No, it isn’t, though misunderstanding it isn’t even fundamental to the flaw in your thinking. A couple of banks can create and destroy an infinite amount of money among them with no real effect. JPMorgan credits UBS a trillion trillion trillion dollars at the latter’s JPMorgan account at the same time UBS credits JPMorgan at its UBS account, and then they both undo it a moment later. No real effect. Hell, JPMorgan could create the money with no counterbalance so they could look at it how pretty it is for an indefinite amount of time. Same deal.

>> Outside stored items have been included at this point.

/-- **The comparison space `Z̃ = 𝒳_s ⊔ 𝒳_t` of Bamler 2023, §4.2, with its integral bound (4.8),
from quantitative hypotheses** (the step *"by Propositions (mass distribution), (closeness of
nearby time-slices) there are metric spaces `Z̃^i` … with
`∫∫ d^{Z̃^i}(φ̃^i_s(x), φ̃^i_t(x')) dν^i_{x';s}(x) dμ^i_t(x') ≤ Ψ(δ)`"* of the proof of Lemma 7.?):
for an `H`-concentrated flow, a conjugate heat flow `(μ_t)` over `I'`, times `s ≤ t` and
`u = t + τ` in `I'`, compact `𝒳_s`, and parameters `δ, ζ, τ, V, η` with `0 < δ ≤ η`,
`0 < ζ ≤ η ≤ 1/2`, `ζ ≤ 1`, `8τH ≤ ζ³`, `V > 0`, the constant of §4.2 (b)
`C(H, δ, ζ, β) ≤ η` for `β = Φ(−√(8V/(ζτ)))/2`, and `t − s ≤ δ`, `Var(μ_t), Var(μ_u) ≤ V`,
`∫∫ d_t dμ_t dμ_t ≤ ∫∫ d_s dμ_s dμ_s + δ`: the mass-distribution Proposition at time `t` (future time
`u`) gives `μ_t({μ_t(D(·, ζ)) < β}) ≤ ζ`, so the good set `W` is nonempty, §4.2 (b) gives (4.9) on
`W` with gap `η`, and (4.8) in `Z̃ := CrossMetricSum` bounds the cross integral by `Ψ(H, V, η)`.
[cite: Bamler2023, §7.2, Lemma 7.? (arXiv v1 Lemma 160), proof; §4.1, Proposition; §4.2, Proposition (b), (4.8)] -/
theorem IsHConcentrated.exists_crossMetricSum_lintegral_le (hH : 𝒳.IsHConcentrated H)
    (hH0 : 0 ≤ H) {I' : Set ℝ} {μ : ∀ t : I, Measure (𝒳.Slice t)}
    (hμ : 𝒳.IsConjugateHeatFlow I' μ) {s t u : I} [CompactSpace (𝒳.Slice s)] (hs : (s : ℝ) ∈ I')
    (ht : (t : ℝ) ∈ I') (hu : (u : ℝ) ∈ I') (hst : (s : ℝ) ≤ t) {δ ζ τ V η : ℝ} (hδ : 0 < δ)
    (hζ : 0 < ζ) (hζ1 : ζ ≤ 1) (hτ : 0 < τ) (htu : (u : ℝ) = t + τ) (hV : 0 < V)
    (hτH : 8 * (τ * H) ≤ ζ ^ 3) (hη2 : η ≤ 1 / 2) (hδη : δ ≤ η) (hζη : ζ ≤ η)
    (hC : ((δ / (2 * ζ) + 3 * Real.sqrt (H * (δ / (4 * ζ ^ 2)))) /
        (Phi (-Real.sqrt (8 * V / (ζ * τ))) / 2) ^ 2 + 4) * (2 * ζ) ≤ η)
    (hts : (t : ℝ) - s ≤ δ) (hVar : variance (μ t) (μ t) ≤ ENNReal.ofReal V)
    (hVar' : variance (μ u) (μ u) ≤ ENNReal.ofReal V)
    (hdiff : 𝒳.averageEDist (μ t) ≤ 𝒳.averageEDist (μ s) + ENNReal.ofReal δ) :
    ∃ (W : Set (𝒳.Slice t)) (h : CrossMetricSum.Hyp (𝒳.sliceCost s t) W η),
      ∫⁻ y, ∫⁻ x, edist (CrossMetricSum.inl h x) (CrossMetricSum.inr h y) ∂(𝒳.condKernel y s)
        ∂(μ t) ≤ ENNReal.ofReal (sliceUnionBound H V η) := by
  haveI := hμ.1 t ht
  set β : ℝ := Phi (-Real.sqrt (8 * V / (ζ * τ))) / 2 with hβ_def
  have hβ : 0 < β := half_pos (Phi_pos _)
  have hηpos : 0 < η := hδ.trans_le hδη
  have hζlt : ζ < 1 := by linarith
  -- §4.1: the thin set at scale `ζ` is small
  have hthin : μ t (thinSet (μ t) ζ (ENNReal.ofReal β)) ≤ ENNReal.ofReal ζ := by
    have h := hH.measure_thinSet_slice_le hμ ht hu (r := 1) one_pos hτ (by rw [htu]; ring) hV
      (by rwa [one_pow, mul_one]) hζ hζ1 hτH
    rwa [mul_one] at h
  set W : Set (𝒳.Slice t) := goodSet (μ t) ζ β with hW_def
  have hWne : W.Nonempty := goodSet_nonempty hζlt hthin
  -- §4.2 (b): (4.9) on `W` with gap `η`
  have h49 : ∀ w₁ ∈ W, ∀ w₂ ∈ W, edist w₁ w₂ ≤
      wassersteinW1 (𝒳.condKernel w₁ s) (𝒳.condKernel w₂ s) + ENNReal.ofReal η := by
    intro w₁ hw₁ w₂ hw₂
    exact (hH.edist_le_wassersteinW1_add_of_mem_goodSet hH0 hμ hs ht hst hδ hζ hβ hts hVar hdiff
      hw₁ hw₂).trans (add_le_add le_rfl (ENNReal.ofReal_le_ofReal hC))
  -- (4.10): the mass off `W^η`
  have hWη : μ t (thickening η W)ᶜ ≤ ENNReal.ofReal η :=
    calc μ t (thickening η W)ᶜ ≤ μ t Wᶜ :=
          measure_mono (compl_subset_compl.2 (self_subset_thickening hηpos W))
      _ ≤ ENNReal.ofReal ζ := measure_compl_goodSet_le hthin
      _ ≤ ENNReal.ofReal η := ENNReal.ofReal_le_ofReal hζη
  exact ⟨W, 𝒳.sliceCost_hyp hst hWne hηpos h49,
    hH.lintegral_lintegral_edist_inl_inr_le_ofReal hH0 hμ hs ht hst hWne hηpos hη2 h49
      (hts.trans hδη) hV.le hVar hWη⟩

end MetricFlow

/-! ### Combining embeddings: `A₁ ∪_{B₁} Z₀ ∪_{B₂} A₂` -/

/-- **The data of a common comparison space** for the chain `A₁ ⊇ B₁ ⊆ Z₀ ⊇ B₂ ⊆ A₂` of metric
spaces and isometric embeddings `f₁ : B₁ → A₁`, `g₁ : B₁ → Z₀`, `g₂ : B₂ → Z₀`, `f₂ : B₂ → A₂`: a
metric space with isometric embeddings of `A₁`, `Z₀`, `A₂` identifying the two copies of `B₁` and
the two copies of `B₂` (Bamler 2023, §2.4, Lemma (combining isometric embeddings), used in the
proof of Lemma 7.? to combine `Z̃¹`, `Z_{t'}`, `Z̃²`).
[cite: Bamler2023, §2.4, Lemma (combining isometric embeddings); §7.2, proof of Lemma 7.? (arXiv v1 Lemma 160)] -/
structure DoubleGlue {A₁ B₁ Z₀ B₂ A₂ : Type u} [MetricSpace A₁] [MetricSpace B₁] [MetricSpace Z₀]
    [MetricSpace B₂] [MetricSpace A₂] (f₁ : B₁ → A₁) (g₁ : B₁ → Z₀) (g₂ : B₂ → Z₀)
    (f₂ : B₂ → A₂) : Type (u + 1) where
  /-- The common comparison space. -/
  carrier : Type u
  /-- Its metric. -/
  [metric : MetricSpace carrier]
  /-- The embedding of `A₁`. -/
  ι₁ : A₁ → carrier
  /-- The embedding of `Z₀`. -/
  ι₀ : Z₀ → carrier
  /-- The embedding of `A₂`. -/
  ι₂ : A₂ → carrier
  /-- `ι₁` is an isometric embedding. -/
  isometry_ι₁ : Isometry ι₁
  /-- `ι₀` is an isometric embedding. -/
  isometry_ι₀ : Isometry ι₀
  /-- `ι₂` is an isometric embedding. -/
  isometry_ι₂ : Isometry ι₂
  /-- The two copies of `B₁` agree. -/
  comm₁ : ∀ b, ι₁ (f₁ b) = ι₀ (g₁ b)
  /-- The two copies of `B₂` agree. -/
  comm₂ : ∀ b, ι₂ (f₂ b) = ι₀ (g₂ b)

attribute [instance] DoubleGlue.metric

Regulators won’t be happy, but that’s because of the potential effects of UBS trying to buy the Fed’s balance sheet.

It’s when the interbank market interacts with broader markets that anything real happens.


Again more bankster handwaving.

What need do banks have for that capability where the capability shouldn't clearly be criminalised?


> What need do banks have for that capability where the capability shouldn't clearly be criminalised?

Banks don't legally have that capability.

The point wasn't that banks do this. It's that it would have the same-real world effect (again, outside regulatory action and law enforcement) as me writing you a trillion-dollar IOU.